§ **Required action**: In the entries below, find the line with "obtain ⟨h1, _⟩" and the line with "exact le_of_mul_le_mul_left this"; give again those lines and every line between them, exactly.

§ **Collected data**:

+-------+

import Mathlib
import HarnessLib
import Summits.FinalStateConjecture.FinalStateConjecture.Theses.PhaseMixingCapture
import Literature.Geometry.Lorentzian.KerrSurfaceGravity
import Literature.Geometry.Lorentzian.KerrHawkingField
import Literature.Geometry.Lorentzian.KerrSeparatedPotential
import Literature.Geometry.Lorentzian.KerrTimelikeSpan

/-!
# Sketch — crux-ideate round 1, ideator 1, crux `NearExtremalKappaCapture`
(stmt-FinalStateConjecture-10606, route PhaseMixingCapture)

First lemmas of the three idea cards, typed over existing declarations. Nothing here is an item;
`sorry` is allowed (ideation stage). Each `firstLemma_*` is the first checkable statement of its line.

* Card `area-excess-ratchet`      — `firstLemma_areaExcess_calibration`, `firstLemma_areaExcess_noParking`,
                                     `areaExcess_surfaceGravity`.
* Card `unit-temperature-front-face` — `firstLemma_hawkingNorm_frontFace` (the blown-up Hawking field
                                     `κ⁻¹ K` has a finite, non-degenerate norm on the front face up to `a = M`).
* Card `polynomial-closure`        — `firstLemma_polynomialBasin` (continuity argument with explicit
                                     threshold `ε ≤ 1/(16 C² K)`), `firstLemma_superradiantMargin_linear`
                                     (DRSR Lemma 6.4.1 margin is exactly linear in `χ = 1 − (a/M)²`).
-/

namespace Summit.FinalStateConjecture.FinalStateConjecture.Cruxes.NearExtremalKappaCapture.Ideator1

open Literature.Geometry.Lorentzian
open Set Filter Topology

/-! ## Card `area-excess-ratchet` -/

/-- Kerr calibration of the area excess `𝔞(M,a) := A/(8π) − |J| = M r₊ − |a| M` against the
extremality parameter: `M²√χ ≤ 𝔞 ≤ 2 M² √χ`, `χ = 1 − (a/M)²` (so `𝔞 ≍ M³ κ` by
`Kerr.mul_surfaceGravity_mem_Icc`). Exact real algebra: with `s = |a|/M`,
`𝔞/M² = 1 − s + √(1 − s²)` and `√(1−s²) ≤ 1 − s + √(1−s²) ≤ 2√(1−s²)` since `1 − s ≤ √(1−s)√(1+s)`. -/
theorem firstLemma_areaExcess_calibration {M a : ℝ} (hM : 0 < M) (ha : |a| ≤ M) :
    M ^ 2 * √(1 - (a / M) ^ 2) ≤ M * Kerr.rPlus M a - |a| * M ∧
      M * Kerr.rPlus M a - |a| * M ≤ 2 * M ^ 2 * √(1 - (a / M) ^ 2) := by
  rw [Kerr.sqrt_one_sub_div_sq hM]
  set q := √(M ^ 2 - a ^ 2) with hq
  have hq0 : 0 ≤ q := Real.sqrt_nonneg _
  have hrp : Kerr.rPlus M a = M + q := rfl
  have hsq : a ^ 2 = |a| ^ 2 := (sq_abs a).symm
  have hMa : 0 ≤ M - |a| := by linarith
  have hle : M - |a| ≤ q := by
    rw [hq]
    apply Real.le_sqrt_of_sq_le
    nlinarith [abs_nonneg a]
  constructor
  · rw [hrp]
    have : M ^ 2 * (q / M) = M * q := by field_simp
    rw [this]
    nlinarith
  · rw [hrp]
    have : 2 * M ^ 2 * (q / M) = 2 * M * q := by field_simp
    rw [this]
    nlinarith [mul_le_mul_of_nonneg_left hle hM.le]

/-- The area excess is comparable to `M³ κ`: `2 M³ κ ≤ 𝔞 ≤ 8 M³ κ` on the closed range `|a| ≤ M`
(from the calibration and `√χ/4 ≤ Mκ ≤ √χ/2`, `Kerr.mul_surfaceGravity_mem_Icc`). -/
theorem areaExcess_surfaceGravity {M a : ℝ} (hM : 0 < M) (ha : |a| ≤ M) :
    2 * M ^ 3 * Kerr.surfaceGravity M a ≤ M * Kerr.rPlus M a - |a| * M ∧
      M * Kerr.rPlus M a - |a| * M ≤ 8 * M ^ 3 * Kerr.surfaceGravity M a := by
  obtain ⟨h1, h2⟩ := firstLemma_areaExcess_calibration hM ha
  obtain ⟨h3, h4⟩ := Kerr.mul_surfaceGravity_mem_Icc ha hM
  have hM2 : 0 ≤ M ^ 2 := sq_nonneg M
  constructor
  · calc 2 * M ^ 3 * Kerr.surfaceGravity M a = 2 * M ^ 2 * (M * Kerr.surfaceGravity M a) := by ring
      _ ≤ 2 * M ^ 2 * (√(1 - (a / M) ^ 2) / 2) := by gcongr
      _ = M ^ 2 * √(1 - (a / M) ^ 2) := by ring
      _ ≤ _ := h1
  · calc M * Kerr.rPlus M a - |a| * M ≤ 2 * M ^ 2 * √(1 - (a / M) ^ 2) := h2
      _ = 8 * M ^ 2 * (√(1 - (a / M) ^ 2) / 4) := by ring
      _ ≤ 8 * M ^ 2 * (M * Kerr.surfaceGravity M a) := by gcongr
      _ = 8 * M ^ 3 * Kerr.surfaceGravity M a := by ring

/-- NO PARKING from the ratchet, arithmetic core: if the final hole `(M_f, a_f)` has area excess at
least HALF the initial Kerr one (in axisymmetry it cannot drop at all: area theorem + Komar `J`
conserved; in general it drops by at most the radiated angular momentum) and `M_f ≤ 2M` (indeed
`M_f ≤ E_ADM ≈ M`), then its extremality parameter is comparable: `χ_f ≥ χ/256`. -/
theorem firstLemma_areaExcess_noParking {M a Mf af : ℝ} (hM : 0 < M) (ha : |a| < M)
    (hMf : 0 < Mf) (hMfle : Mf ≤ 2 * M) (haf : |af| < Mf)
    (h : (M * Kerr.rPlus M a - |a| * M) / 2 ≤ Mf * Kerr.rPlus Mf af - |af| * Mf) :
    (1 - (a / M) ^ 2) / 256 ≤ 1 - (af / Mf) ^ 2 := by
  obtain ⟨h1, _⟩ := firstLemma_areaExcess_calibration hM ha.le
  obtain ⟨_, h4⟩ := firstLemma_areaExcess_calibration hMf haf.le
  set X := √(1 - (a / M) ^ 2) with hX
  set Y := √(1 - (af / Mf) ^ 2) with hY
  have hχ0 : 0 ≤ 1 - (a / M) ^ 2 := by
    rw [sub_nonneg, div_pow, div_le_one (by positivity), sq_le_sq, abs_of_pos hM]
    exact ha.le
  have hχf0 : 0 ≤ 1 - (af / Mf) ^ 2 := by
    rw [sub_nonneg, div_pow, div_le_one (by positivity), sq_le_sq, abs_of_pos hMf]
    exact haf.le
  have hX0 : 0 ≤ X := Real.sqrt_nonneg _
  have hY0 : 0 ≤ Y := Real.sqrt_nonneg _
  -- chain: M² X / 2 ≤ 𝔞/2 ≤ 𝔞_f ≤ 2 Mf² Y ≤ 8 M² Y
  have hchain : M ^ 2 * X / 2 ≤ 2 * Mf ^ 2 * Y := by linarith
  have hMf2 : Mf ^ 2 ≤ 4 * M ^ 2 := by nlinarith
  have hXY : X ≤ 16 * Y := by
    have : M ^ 2 * X ≤ M ^ 2 * (16 * Y) := by nlinarith [mul_nonneg (sq_nonneg M) hY0]
    exact le_of_mul_le_mul_left this (by positivity)
  have hXsq : X ^ 2 = 1 - (a / M) ^ 2 := by rw [hX, Real.sq_sqrt hχ0]
  have hYsq : Y ^ 2 = 1 - (af / Mf) ^ 2 := by rw [hY, Real.sq_sqrt hχf0]
  rw [← hXsq, ← hYsq]
  nlinarith [mul_le_mul hXY hXY hX0 (by positivity)]

/-! ## Card `unit-temperature-front-face` -/

/-- The Kerr–Schild point with `t* = 0`, `φ* = 0`, Boyer–Lindquist-type radius
`r = r₊ + x (r₊ − r₋)` (blown-up throat depth `x ≥ 0`) and `cos θ = c`:
`(0, r sin θ, a sin θ, r cos θ)` (for `φ* = 0`: `x + iy = (r + ia) e^{iφ*} sin θ`, `z = r cos θ`). -/
noncomputable def throatPoint (M a x c : ℝ) : E4 :=
  E4.ofTimeSpace 0 ((EuclideanSpace.equiv (Fin 3) ℝ).symm
    ![(Kerr.rPlus M a + x * (Kerr.rPlus M a - Kerr.rMinus M a)) * √(1 - c ^ 2),
      a * √(1 - c ^ 2),
      (Kerr.rPlus M a + x * (Kerr.rPlus M a - Kerr.rMinus M a)) * c])

/-- **Unit-temperature front face.** At fixed blown-up depth `x` the Hawking Killing field
`K = T + ω₊ Φ` has `g(K, K) = κ² · F(a/M, x, cos θ)` with `F` extending CONTINUOUSLY to the extremal
endpoint `a/M = 1`, and the limit is non-degenerate: `F(1, x, c) < 0` for small `x > 0` (the rescaled
generator `∂_t̂ = κ⁻¹ K` is timelike just outside a NON-degenerate Killing horizon of the near-NHEK
front face). Mechanism: `K` is null on `𝓗⁺`, `∂_r g(K,K)|_{r₊} = −2κ g(K, ∂_r) = −2κ Σ₊/(r₊² + a²)`
and `r − r₊ = x (r₊ − r₋) = 2κ (r₊² + a²) x`, so both Taylor terms are `O(κ²)` at fixed `x`. -/
theorem firstLemma_hawkingNorm_frontFace {M a₁ X : ℝ} (hM : 0 < M) (ha₁ : 0 < a₁) (ha₁' : a₁ < 1)
    (hX : 0 < X) :
    ∃ F : ℝ → ℝ → ℝ → ℝ,
      ContinuousOn (fun p : ℝ × ℝ × ℝ ↦ F p.1 p.2.1 p.2.2) (Icc a₁ 1 ×ˢ Icc 0 X ×ˢ Icc (-1) 1) ∧
      (∀ s ∈ Ico a₁ 1, ∀ x ∈ Icc 0 X, ∀ c ∈ Icc (-1 : ℝ) 1,
        Kerr.bilin M (s * M) (throatPoint M (s * M) x c)
            (Kerr.hawkingVector M (s * M) (throatPoint M (s * M) x c))
            (Kerr.hawkingVector M (s * M) (throatPoint M (s * M) x c)) =
          Kerr.surfaceGravity M (s * M) ^ 2 * F s x c) ∧
      ∃ X₀ > (0 : ℝ), ∀ c ∈ Icc (-1 : ℝ) 1, ∀ x ∈ Ioc 0 X₀, F 1 x c < 0 := by
  sorry

/-! ## Card `polynomial-closure` -/

/-- **Polynomial basin law** (the continuity argument with its threshold made explicit): if a
continuous `f` on `[0, T]` starts below `C ε` and improves from `f ≤ 4Cε` to `f ≤ Cε + C K f²`,
then `ε ≤ 1/(16 C² K)` forces `f ≤ 2 C ε` throughout (`ε > 0`; for `ε = 0` the statement is false,
e.g. `f t = t`). The threshold is POLYNOMIAL in the linear constant `C` and the nonlinearity constant
`K`: polynomial in ⇒ polynomial out. PROVED (real induction). -/
theorem firstLemma_polynomialBasin {C K ε T : ℝ} (hC : 1 ≤ C) (hK : 0 < K) (hε : 0 < ε)
    (hsmall : ε ≤ 1 / (16 * C ^ 2 * K)) (f : ℝ → ℝ) (hf : ContinuousOn f (Icc 0 T))
    (h0 : f 0 ≤ C * ε)
    (hboot : ∀ t ∈ Icc 0 T, f t ≤ 4 * C * ε → f t ≤ C * ε + C * K * f t ^ 2) :
    ∀ t ∈ Icc 0 T, f t ≤ 2 * C * ε := by
  have hC0 : 0 < C := by linarith
  have hCε : 0 < C * ε := by positivity
  have h16 : 16 * C ^ 2 * K * ε ≤ 1 := by
    have hpos : 0 < 16 * C ^ 2 * K := by positivity
    calc 16 * C ^ 2 * K * ε ≤ 16 * C ^ 2 * K * (1 / (16 * C ^ 2 * K)) := by gcongr
      _ = 1 := by field_simp
  have key : ∀ t ∈ Icc 0 T, f t < 4 * C * ε → f t ≤ 2 * C * ε := by
    intro t ht hlt
    have hb := hboot t ht hlt.le
    rcases le_or_gt (f t) 0 with hneg | hpos
    · linarith
    · have hsq : f t ^ 2 ≤ (4 * C * ε) * f t := by nlinarith
      have hCK : 0 ≤ C * K := by positivity
      have h1 : f t ≤ C * ε + C * K * ((4 * C * ε) * f t) := by
        nlinarith [mul_le_mul_of_nonneg_left hsq hCK]
      have hq : C * K * (4 * C * ε) ≤ 1 / 4 := by nlinarith
      have h2 : C * K * ((4 * C * ε) * f t) ≤ (1 / 4) * f t := by
        have := mul_le_mul_of_nonneg_right hq hpos.le
        linarith [this]
      linarith
  set s : Set ℝ := {t | t ∈ Icc 0 T → f t ≤ 2 * C * ε} with hs
  have hsub : Icc 0 T ⊆ s := by
    apply IsClosed.Icc_subset_of_forall_mem_nhdsWithin
    · have : s ∩ Icc 0 T = Icc 0 T ∩ f ⁻¹' Iic (2 * C * ε) := by
        ext t
        simp only [hs, mem_inter_iff, mem_setOf_eq, mem_preimage, mem_Iic]
        tauto
      rw [this]
      exact hf.preimage_isClosed_of_isClosed isClosed_Icc isClosed_Iic
    · intro _
      linarith
    · rintro x ⟨hx, hxI⟩
      have hxT : x ∈ Icc 0 T := ⟨hxI.1, hxI.2.le⟩
      have hfx : f x ≤ 2 * C * ε := hx hxT
      have hcont : ContinuousWithinAt f (Icc 0 T) x := hf x hxT
      have hev : ∀ᶠ t in 𝓝[Icc 0 T] x, f t < 4 * C * ε :=
        hcont.tendsto.eventually_lt_const (by linarith)
      obtain ⟨u, hu, hsub'⟩ := mem_nhdsWithin_iff_exists_mem_nhds_inter.mp hev
      apply mem_nhdsWithin_of_mem_nhds
      apply Filter.mem_of_superset hu
      intro t ht htI
      exact key t htI (hsub' ⟨ht, htI⟩)
  exact fun t ht ↦ hsub ht ht

/-- **Tameness, first instance: the superradiant non-trapping margin is exactly linear in `χ`.**
For `0 ≤ a < M`, an admissible triple and a superradiant frequency `mω ≤ a m²/(2 M r₊)`,
`dV₀/dr(r₊) ≥ χ Λ/(8 M³)`, `χ = 1 − (a/M)²`: the tree's DRSR Lemma 6.4.1 bound
`4 (r₊ − M)(M r₊ − a²) Λ/(r₊² + a²)³` (`Kerr.le_deriv_sepPotential₀_rPlus`) with the identities
`(r₊ − M)(M r₊ − a²) = r₊ (M² − a²)`, `r₊² + a² = 2 M r₊`, `r₊ ≤ 2M`. A semialgebraic margin dies
polynomially (Łojasiewicz); here the exponent is `1`. -/
theorem firstLemma_superradiantMargin_linear {M a ω Λ : ℝ} {m : ℤ} (hM : 0 < M) (ha0 : 0 ≤ a)
    (haM : a < M) (hadm : Kerr.IsAdmissibleTriple a ω m Λ)
    (hsr : m * ω ≤ a * (m : ℝ) ^ 2 / (2 * M * Kerr.rPlus M a)) :
    (1 - (a / M) ^ 2) * Λ / (8 * M ^ 3) ≤
      deriv (Kerr.sepPotential₀ M a ω m Λ) (Kerr.rPlus M a) := by
  refine le_trans ?_ (Kerr.le_deriv_sepPotential₀_rPlus hM ha0 haM hadm hsr)
  have habs : |a| ≤ M := by rw [abs_of_nonneg ha0]; exact haM.le
  have hΛ : 0 ≤ Λ := hadm.nonneg
  set q := √(M ^ 2 - a ^ 2) with hq
  have hq0 : 0 ≤ q := Real.sqrt_nonneg _
  have hpos : 0 ≤ M ^ 2 - a ^ 2 := by nlinarith
  have hq2 : q ^ 2 = M ^ 2 - a ^ 2 := by
    rw [hq, Real.sq_sqrt hpos]
  have hrp : Kerr.rPlus M a = M + q := rfl
  have hqM : q ≤ M := by
    rw [hq]
    calc √(M ^ 2 - a ^ 2) ≤ √(M ^ 2) := Real.sqrt_le_sqrt (by nlinarith)
      _ = M := Real.sqrt_sq hM.le
  have hr0 : 0 < M + q := by linarith
  -- identities
  have hid1 : (Kerr.rPlus M a - M) * (M * Kerr.rPlus M a - a ^ 2) = q ^ 2 * (M + q) := by
    rw [hrp]; nlinarith [hq2]
  have hid2 : Kerr.rPlus M a ^ 2 + a ^ 2 = 2 * M * (M + q) := by
    rw [hrp]; nlinarith [hq2]
  have hχ : 1 - (a / M) ^ 2 = q ^ 2 / M ^ 2 := by
    rw [hq2]; field_simp
  rw [show 4 * (Kerr.rPlus M a - M) * (M * Kerr.rPlus M a - a ^ 2) * Λ =
      4 * ((Kerr.rPlus M a - M) * (M * Kerr.rPlus M a - a ^ 2)) * Λ by ring, hid1, hid2, hχ]
  -- goal: q²/M² * Λ / (8 M³) ≤ 4 (q² (M+q)) Λ / (2M(M+q))³
  rw [div_mul_eq_mul_div, div_div, div_le_div_iff₀ (by positivity) (by positivity)]
  -- q² Λ (2M(M+q))³ ≤ 4 q² (M+q) Λ (M² (8 M³))
  have hkey : (M + q) ^ 2 ≤ 4 * M ^ 2 := by nlinarith
  have hbase : 0 ≤ 8 * M ^ 3 * (q ^ 2 * Λ * (M + q)) := by positivity
  calc q ^ 2 * Λ * (2 * M * (M + q)) ^ 3 = 8 * M ^ 3 * (q ^ 2 * Λ * (M + q)) * (M + q) ^ 2 := by ring
    _ ≤ 8 * M ^ 3 * (q ^ 2 * Λ * (M + q)) * (4 * M ^ 2) := mul_le_mul_of_nonneg_left hkey hbase
    _ = 4 * (q ^ 2 * (M + q)) * Λ * (M ^ 2 * (8 * M ^ 3)) := by ring

/-- The crux, by name (the lines above are levers towards it; no skeleton at this stage). -/
example : Prop := Summit.FinalStateConjecture.FinalStateConjecture.Theses.PhaseMixingCapture.NearExtremalKappaCapture

end Summit.FinalStateConjecture.FinalStateConjecture.Cruxes.NearExtremalKappaCapture.Ideator1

+-------+

§ **Task solution**:
  obtain ⟨h1, _⟩ := firstLemma_areaExcess_calibration hM ha.le
  obtain ⟨_, h4⟩ := firstLemma_areaExcess_calibration hMf haf.le
  set X := √(1 - (a / M) ^ 2) with hX
  set Y := √(1 - (af / Mf) ^ 2) with hY
  have hχ0 : 0 ≤ 1 - (a / M) ^ 2 := by
    rw [sub_nonneg, div_pow, div_le_one (by positivity), sq_le_sq, abs_of_pos hM]
    exact ha.le
  have hχf0 : 0 ≤ 1 - (af / Mf) ^ 2 := by
    rw [sub_nonneg, div_pow, div_le_one (by positivity), sq_le_sq, abs_of_pos hMf]
    exact haf.le
  have hX0 : 0 ≤ X := Real.sqrt_nonneg _
  have hY0 : 0 ≤ Y := Real.sqrt_nonneg _
  -- chain: M² X / 2 ≤ 𝔞/2 ≤ 𝔞_f ≤ 2 Mf² Y ≤ 8 M² Y
  have hchain : M ^ 2 * X / 2 ≤ 2 * Mf ^ 2 * Y := by linarith
  have hMf2 : Mf ^ 2 ≤ 4 * M ^ 2 := by nlinarith
  have hXY : X ≤ 16 * Y := by
    have : M ^ 2 * X ≤ M ^ 2 * (16 * Y) := by nlinarith [mul_nonneg (sq_nonneg M) hY0]
    exact le_of_mul_le_mul_left this (by positivity)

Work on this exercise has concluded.